Why this translation:

• Elm uses

  >>

  for left-to-right composition (vs

  .

  in Haskell)
• Elm uses

  <<

  for right-to-left composition (like Haskell's

  .

  )
• Pipeline operator

  |>

  replaces many uses of

  $

• Operator sections work differently;

  (+5)

  becomes

  (+) 5

  in Elm

Pattern 6: Type Aliases vs Newtypes

Haskell:

-- Type alias
type UserId = Int
type Email = String

-- Newtype for type safety
newtype UserId = UserId Int deriving (Show, Eq)
newtype Email = Email String deriving (Show, Eq)

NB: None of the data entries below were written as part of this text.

/-- **The cluster transport, one direction**: the cluster of `inl x` in `G⁺` lies in the image of
the cluster of `x`, with the `w_b` only under `bundWIn`. -/
lemma cluster_bundLift_subset (x : V) :
    cluster (bundEnds ends h u l) (bundLift ζ d) (Sum.inl x) ⊆
      {y | (∃ v ∈ cluster ends ζ x, y = Sum.inl v) ∨
        ∃ b, y = Sum.inr b ∧ bundWIn ends h u l ζ d x b} := by
  intro y hy
  refine mem_of_conn_of_closed (ends := bundEnds ends h u l) (ω := bundLift ζ d) ?_
    (Or.inl ⟨x, mem_cluster_self _ _ _, rfl⟩) hy
  intro a ha b hab
  obtain ⟨_, e, he, hends⟩ := openGraph_adj.1 hab
  rcases e with e | ⟨b', c⟩
  · by_cases hb : ends e = s(h, u)
    · rw [bundEnds_inl_of_hu hb, Sym2.eq_iff] at hends
      have hred : ζ e = true := he
      rcases hends with ⟨rfl, rfl⟩ | ⟨rfl, rfl⟩
      · rcases ha with ⟨v, hv, hva⟩ | ⟨b'', hb'', _⟩
        · have hvh : v = h := Sum.inl_injective hva.symm
          subst hvh
          exact Or.inr ⟨⟨e, hb⟩, rfl, Or.inl ⟨hred, hv⟩⟩
        · exact absurd hb'' (by simp)
      · rcases ha with ⟨v, _, hva⟩ | ⟨b'', hb'', hw⟩
        · exact absurd hva (by simp)
        · have hbb : b'' = ⟨e, hb⟩ := Sum.inr_injective hb''.symm
          subst hbb
          rcases hw with ⟨_, hh⟩ | ⟨hdt, _⟩
          · exact Or.inl ⟨h, hh, rfl⟩
          · exact absurd hred (by rw [hd _ hdt]; decide)
    · rw [bundEnds_inl_of_ne hb] at hends
      obtain ⟨p, q, hpq⟩ := exists_pair_eq' (ends e)
      rw [hpq, Sym2.map_mk, Sym2.eq_iff] at hends
      have hred : ζ e = true := he
      rcases hends with ⟨rfl, rfl⟩ | ⟨rfl, rfl⟩
      · rcases ha with ⟨v, hv, hva⟩ | ⟨b'', hb'', _⟩
        · have hvp : v = p := Sum.inl_injective hva.symm
          subst hvp
          exact Or.inl ⟨q, mem_cluster_of_edge hv hred hpq, rfl⟩
        · exact absurd hb'' (by simp)
      · rcases ha with ⟨v, hv, hva⟩ | ⟨b'', hb'', _⟩
        · have hvq : v = q := Sum.inl_injective hva.symm
          subst hvq
          exact Or.inl ⟨p, mem_cluster_of_edge hv hred (ends_swap hpq), rfl⟩
        · exact absurd hb'' (by simp)
  · cases c
    · -- the edge `w_b–u`
      rw [bundEnds_inr_false, Sym2.eq_iff] at hends
      have hred : ζ b'.1 = true := he
      rcases hends with ⟨rfl, rfl⟩ | ⟨rfl, rfl⟩
      · rcases ha with ⟨v, _, hva⟩ | ⟨b'', hb'', hw⟩
        · exact absurd hva (by simp)
        · have hbb : b'' = b' := Sum.inr_injective hb''.symm
          rw [hbb] at hw
          rcases hw with ⟨_, hh⟩ | ⟨hdt, _⟩
          · exact Or.inl ⟨u, mem_cluster_of_edge hh hred b'.2, rfl⟩
          · exact absurd hred (by rw [hd _ hdt]; decide)
      · rcases ha with ⟨v, hv, hva⟩ | ⟨b'', hb'', _⟩
        · have hvu : v = u := Sum.inl_injective hva.symm
          subst hvu
          exact Or.inr ⟨b', rfl, Or.inl ⟨hred, mem_cluster_of_edge hv hred (ends_swap b'.2)⟩⟩
        · exact absurd hb'' (by simp)
    · -- the edge `w_b–l`
      rw [bundEnds_inr_true, Sym2.eq_iff] at hends
      have hdt : d b' = true := he
      rcases hends with ⟨rfl, rfl⟩ | ⟨rfl, rfl⟩
      · rcases ha with ⟨v, _, hva⟩ | ⟨b'', hb'', hw⟩
        · exact absurd hva (by simp)
        · have hbb : b'' = b' := Sum.inr_injective hb''.symm
          rw [hbb] at hw
          rcases hw with ⟨hred, _⟩ | ⟨_, hl⟩
          · exact absurd hred (by rw [hd _ hdt]; decide)
          · exact Or.inl ⟨l, hl, rfl⟩
      · rcases ha with ⟨v, hv, hva⟩ | ⟨b'', hb'', _⟩
        · have hvl : v = l := Sum.inl_injective hva.symm
          subst hvl
          exact Or.inr ⟨b', rfl, Or.inr ⟨hdt, hv⟩⟩
        · exact absurd hb'' (by simp)
import Summits.Ventures.WeilGRH.TwistCert32DataCells
import HarnessLib

/-!
# Twisted moment certificate `twistCert32` (χ mod 3, χ(2) = −1): kernel check of the cells, chunk 3

Cell `rh-explicit`, WEIL TRACK — GRH ARM (namespace `Summit.Ventures.WeilGRH`).  Twisted moment-method certificate `twistCert32 : TwistCert`
(`TwistedMomentCert.lean`) for the Dirichlet characters `χ` mod `3` with `χ(2) = −1` at `a₀ = b = 563/1024 ≥ (log 3)/2`: level `wL`,
`T = 50`, `N = 99` (`nb = 50`), `prec = 72`, `j = 5`, the Legendre blocks `C`, `D` and the digamma parts of the 145 cells of the
tree's `ζ` base-rung certificate `weilCert3C` (`Literature/…/WeilFirstPrimeCertificateDataC*.lean`) RE-USED; new: the ripple claims for
the sign `s = -1`, the shifted scaled moment table (`pnu = 64`), the dyadic PSD factors `U`, `ellLo = -50706850929/1099511627776` (`≤ log 3 − log π`).
Generated by exact rational arithmetic mirroring the checker (session folder `work/gen/gen_twist.py`; `λ_min(S'_even) ≈ 9.286e-03`,
`λ_min(S'_odd) ≈ 7.231e-01` in floating point; exact dominance slack 4.643e-03 / 3.616e-01).  Nothing about the
data is trusted: the rung theorem consumes only the kernel-evaluated Booleans `checkCellsZS` / `TwistCert.checkAlg`. Pure proof file.
-/

noncomputable section

open Literature.NumberTheory.LFunctions

namespace Summit.Ventures.WeilGRH

set_option maxHeartbeats 0 in
/-- **Kernel check of the cells, chunk 3** of `twistCert32` (twisted integer checker `FPDCell.checkZS (-1) 72 5`). [folklore] -/
theorem checkCellsChunk3_twist32 :
    (twist32Cells3.all fun c ↦ FPDCell.checkZS (-1) 72 5 c) = true := by
  decide +kernel

end Summit.Ventures.WeilGRH

end
import Literature.AlgebraicGeometry.Deligne1982.WeilTypeCMGeneralMemberIsogenyClass
import Literature.AlgebraicGeometry.Deligne1982.WeilTypeCMGeneralMemberEndomorphismField
import Literature.AlgebraicGeometry.Deligne1982.WeilTypeCMWeilClassesHodge
import Literature.AlgebraicGeometry.HodgeTheory.WeilEigenlinesIsogenyTransport
import Literature.AlgebraicGeometry.HodgeTheory.WeilClassesFieldIsogenyInvariance
import HarnessLib

/-!
# The general CM-Weil abelian variety: the Hodge conjecture is exactly the algebraicity of the Weil classes; criteria of non-generality

Deligne [Deligne1982HodgeCycles, §4–5 and Milne's 2003 re-edition endnote 16], Milne [Milne2025AbelianMotivesCharP, §1.5
Example 1.17]: «for a general `A` (of Weil type relative to the CM field `Q`, `Hg = SU(φ)`), the Weil classes are Hodge
classes …; if the Weil classes are algebraic, then the Hodge conjecture holds for `A`». In the tree's typing
(`IsWeilTypeCM A η R e₀ k`, `IsPolarizationClass`, `IsRosatiCM`, «`Hg = SU(φ)`» = `HasHodgeGroupSUCM A η P_R h`) the «if»
is the tree's `IsWeilTypeCM.hodgeConjectureFor_of_hodgeGroupSU` (under the standing multiplicativity hypothesis `hcup` on
the algebraic classes, see `HodgeTheory/AlgebraicClassesCup`), and the «only if» is `IsWeilTypeCM.weilClassesField_le_
algebraicClasses_of_hodgeConjectureFor` (the Weil classes are Hodge classes, Deligne 4.4–4.5). This file records the
resulting EQUIVALENCE, for the general member, for its `E`-isogeny class and for its plain isogeny class (van Geemen 3.7:
the Hodge conjecture and the algebraicity of `W_E` are isogeny invariants), the transport of the multiplicativity
hypothesis `hcup` along isogenies, and — contrapositives of `WeilTypeCMGeneralMemberEndomorphismField` — CRITERIA OF
NON-GENERALITY: a CM-Weil `(A, η, h)` with `2k ≥ 4` which is of CM type, or not simple, or without factor of type IV, or
with `[End⁰(A) : ℚ] ≠ 2e₀`, or with two non-commuting endomorphisms, is NOT a general member (`Hg(A) ≠ SU(φ)`).

## What (all `theorem`s, no new definitions, no new facts)

* §1 `IsEvenCupSubalgebra.map_of_hom`, `IsEvenCupSubalgebra.comap_of_hom` (even cup subalgebras push forward / pull back
  along `f^*`, Hatcher Prop. 3.10), **`isEvenCupSubalgebra_algebraicClasses_of_isIsogeny`** /`'`/`_iff_` (multiplicativity of
  the algebraic classes is an isogeny invariant: `f^*(Nᵖ(B)) = Nᵖ(A)`, tree `algebraicClasses_map_eq_of_isIsogeny`).
* §2 **`IsWeilTypeCM.hodgeConjectureFor_iff_weilClasses_of_hodgeGroupSU`** (`HC(A) ⟺` every rational Weil class is
  algebraic), **`IsWeilTypeCM.hodgeConjectureFor_iff_weilClassesField_le_of_hodgeGroupSU`** (`HC(A) ⟺ W_E ⊗ ℂ ⊆ Nᵏ(A)`),
  **`hodgeConjectureFor_iff_weilClassesField_le_of_isIsogenous_of_hasHodgeGroupSUCM`** (`C ∼ A`: `HC(C) ⟺ W_E(A) ⊗ ℂ ⊆ Nᵏ(A)`),
  `hodgeConjectureFor_iff_weilClassesField_le_of_isIsogeny_of_hasHodgeGroupSUCM` (`E`-isogeny `f : A ⟶ B` to a general
  `(B, θ, h)`: `HC(A) ⟺ W_E(A) ⊗ ℂ ⊆ Nᵏ(A) ⟺ W_E(B) ⊗ ℂ ⊆ Nᵏ(B)`), `hodgeConjectureFor_of_isIsogeny_of_hasHodgeGroupSUCM_of_le`.
* §3 **`not_hasHodgeGroupSUCM_of_isOfCMType`**, **`not_hasHodgeGroupSUCM_of_not_isSimple`**,
  **`not_hasHodgeGroupSUCM_of_hasNoTypeIVFactor`**, `not_hasHodgeGroupSUCM_of_finrank_endAlgebra_ne`,
  `not_hasHodgeGroupSUCM_of_not_isField_endAlgebra`, `not_hasHodgeGroupSUCM_of_comp_ne_comp`,
  `not_hasHodgeGroupSUCM_of_endAlgebra_mul_ne` (`2 ≤ k`).

## References

* [Deligne1982HodgeCycles] P. Deligne, *Hodge cycles on abelian varieties*, LNM 900 (1982), §4 (4.4)–(4.5), (4.8), §5;
  Milne's 2003 re-edition, endnote 16.
* [Milne2025AbelianMotivesCharP] J. S. Milne, *Abelian motives in characteristic p*, arXiv:2508.09972, §1.5 1.15 and Example 1.17
  (chunk p0006 L76–L97 and L120–L150).
* [vanGeemen1994HodgeAV] B. van Geemen, in: *Algebraic Cycles and Hodge Theory*, LNM 1594 (1994), 3.6–3.7 (p. 236), 6.12.
* [MoonenZarhin1998WeilClasses] B. Moonen, Yu. Zarhin, *Weil classes on abelian varieties*, Crelle 496 (1998), §1.
* [HatcherAT2002] A. Hatcher, *Algebraic Topology* (2002), Prop. 3.10.
-/

noncomputable section

open CategoryTheory Polynomial
open Literature.AlgebraicTopology.SingularHomology
open Literature.AlgebraicGeometry.Motives
open Literature.AlgebraicGeometry.HodgeTheory
open Literature.AlgebraicGeometry.VanGeemen1994
open Literature.AlgebraicGeometry.Milne1999
open Literature.AlgebraicGeometry.ComplexMultiplication

namespace Literature.AlgebraicGeometry.Deligne1982

/-! ### §1 Multiplicativity of the algebraic classes along isogenies -/

section CupSubalgebra

variable {A B : AbelianVariety ℂ} {f : A ⟶ B}

/-- **Even cup subalgebras push forward along `f^*`**: for `f : A ⟶ B` and an even cup subalgebra `G'` of `H^{2•}(B(ℂ); ℂ)`,
`f^* G' = (p ↦ f^*(G'ᵖ))` is an even cup subalgebra of `H^{2•}(A(ℂ); ℂ)` (`f^* 1 = 1`, `f^*(a ⌣ b) = f^*a ⌣ f^*b`).
[cite: HatcherAT2002, Prop. 3.10] -/
theorem IsEvenCupSubalgebra.map_of_hom
    {G' : (p : ℕ) → Submodule ℂ (complexBetti B.X (2 * p))} (hG' : IsEvenCupSubalgebra B.X G') (f : A ⟶ B) :
    IsEvenCupSubalgebra A.X (fun p => (G' p).map (complexBetti.map f.hom.hom.hom (2 * p)).hom) where
  one_mem := ⟨singularCohomology.one ℂ (Motives.ComplexPoints B.X), hG'.one_mem, singularCohomology.map_one _⟩
  cup_mem p q a b ha hb := by
    obtain ⟨a, ha, rfl⟩ := ha
    obtain ⟨b, hb, rfl⟩ := hb
    exact ⟨cupProduct (two_mul_add_two_mul p q) a b, hG'.cup_mem ha hb, cupProduct_map _ _ a b⟩

/-- **Even cup subalgebras pull back along `f^*`**: `(f^*)⁻¹ G = (p ↦ (f^*)⁻¹(Gᵖ))` is an even cup subalgebra of
`H^{2•}(B(ℂ); ℂ)` for every even cup subalgebra `G` of `H^{2•}(A(ℂ); ℂ)`. [cite: HatcherAT2002, Prop. 3.10] -/
theorem IsEvenCupSubalgebra.comap_of_hom
    {G : (p : ℕ) → Submodule ℂ (complexBetti A.X (2 * p))} (hG : IsEvenCupSubalgebra A.X G) (f : A ⟶ B) :
    IsEvenCupSubalgebra B.X (fun p => (G p).comap (complexBetti.map f.hom.hom.hom (2 * p)).hom) where
  one_mem := by
    change complexBetti.map f.hom.hom.hom (2 * 0) (singularCohomology.one ℂ (Motives.ComplexPoints B.X)) ∈ G 0
    have e : complexBetti.map f.hom.hom.hom (2 * 0) (singularCohomology.one ℂ (Motives.ComplexPoints B.X)) =
        singularCohomology.one ℂ (Motives.ComplexPoints A.X) :=
      singularCohomology.map_one _
    rw [e]
    exact hG.one_mem
  cup_mem p q a b ha hb := by
    change complexBetti.map f.hom.hom.hom (2 * (p + q)) (cupProduct (two_mul_add_two_mul p q) a b) ∈ G (p + q)
    have e : complexBetti.map f.hom.hom.hom (2 * (p + q)) (cupProduct (two_mul_add_two_mul p q) a b) =
        cupProduct (two_mul_add_two_mul p q) (complexBetti.map f.hom.hom.hom (2 * p) a)
          (complexBetti.map f.hom.hom.hom (2 * q) b) :=
      cupProduct_map _ _ a b
    rw [e]
    exact hG.cup_mem ha hb

/-- **Multiplicativity of the algebraic classes descends along an isogeny** `f : A ⟶ B`: if `N•(B) ⊗ ℂ` is closed under
cup products then so is `N•(A) ⊗ ℂ = f^*(N•(B) ⊗ ℂ)` (tree `algebraicClasses_map_eq_of_isIsogeny`).
[cite: vanGeemen1994HodgeAV, 3.6–3.7 (p. 236)] [cite: HatcherAT2002, Prop. 3.10] -/
theorem isEvenCupSubalgebra_algebraicClasses_of_isIsogeny (hf : AbelianVariety.IsIsogeny f)
    (hcup : IsEvenCupSubalgebra B.X (fun p => algebraicClasses B.X p)) :
    IsEvenCupSubalgebra A.X (fun p => algebraicClasses A.X p) := by
  have h := hcup.map_of_hom f
  simp only [algebraicClasses_map_eq_of_isIsogeny hf] at h
  exact h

getUserById :: UserId -> Maybe User
getUserById (UserId id) = lookup id users

-- Can't mix UserId and Email

Elm:

-- Type alias (no type safety)
type alias UserId =
    Int

type alias Email =
    String

-- Custom type for type safety
type UserId
    = UserId Int

type Email
    = Email String

getUserById : UserId -> Maybe User
getUserById (UserId id) =
    Dict.get id users

-- Can't mix UserId and Email (type safety enforced)

Why this translation:

• Haskell

  type

  becomes Elm

  type alias

• Haskell

  newtype

  becomes Elm

  type

  (custom type)
• Both provide type safety at compile time
• Elm custom types have zero runtime cost (like newtype)

Error Handling

Haskell Either → Elm Result

Haskell:

type Error = String

parseAge :: String -> Either Error Int
parseAge str = case reads str of
    [(n, "")] -> if n >= 0
                 then Right n
                 else Left "Age must be non-negative"
    _ -> Left "Not a valid number"

validateUser :: String -> String -> Either Error User
validateUser ageStr emailStr = do
    age <- parseAge ageStr
    email <- validateEmail emailStr
    return $ User email age

-- Using either
displayResult :: Either Error User -> String
displayResult = either ("Error: " ++) (show . userId)

Elm:

type alias Error =
    String

parseAge : String -> Result Error Int
parseAge str =
    case String.toInt str of
        Just n ->
            if n >= 0 then
                Ok n
            else
                Err "Age must be non-negative"

        Nothing ->
            Err "Not a valid number"

validateUser : String -> String -> Result Error User
validateUser ageStr emailStr =
    parseAge ageStr
        |> Result.andThen (\age ->
            validateEmail emailStr
                |> Result.map (\email ->
                    User email age
                )
        )

-- Using Result.withDefault or case
displayResult : Result Error User -> String
displayResult result =
    case result of
        Ok user ->
            String.fromInt user.userId

        Err error ->
            "Error: " ++ error

Why this translation:

• Either a b

  becomes

  Result a b

  (same order)

• Left

  becomes

  Err

  ,

  Right

  becomes

  Ok

• No do-notation in Elm; use

  Result.andThen

  for chaining

• Result.map

  and

  Result.andThen

  replace fmap and >>=

Effect Handling: IO/State → The Elm Architecture

IO Actions → Cmd

Haskell:

-- IO actions
main :: IO ()
main = do
    putStrLn "What is your name?"
    name <- getLine
    putStrLn $ "Hello, " ++ name

-- HTTP request (using simple-http)
fetchUser :: Int -> IO (Either Error User)
fetchUser userId = do
    response <- httpGet $ "/users/" ++ show userId
    return $ decodeUser response

Elm:

-- Commands in TEA
type Msg
    = NameEntered String
    | FetchUser Int
    | GotUser (Result Http.Error User)

-- No IO monad; effects via Cmd
update : Msg -> Model -> ( Model, Cmd Msg )
update msg model =
    case msg of
        NameEntered name ->
            ( { model | name = name }, Cmd.none )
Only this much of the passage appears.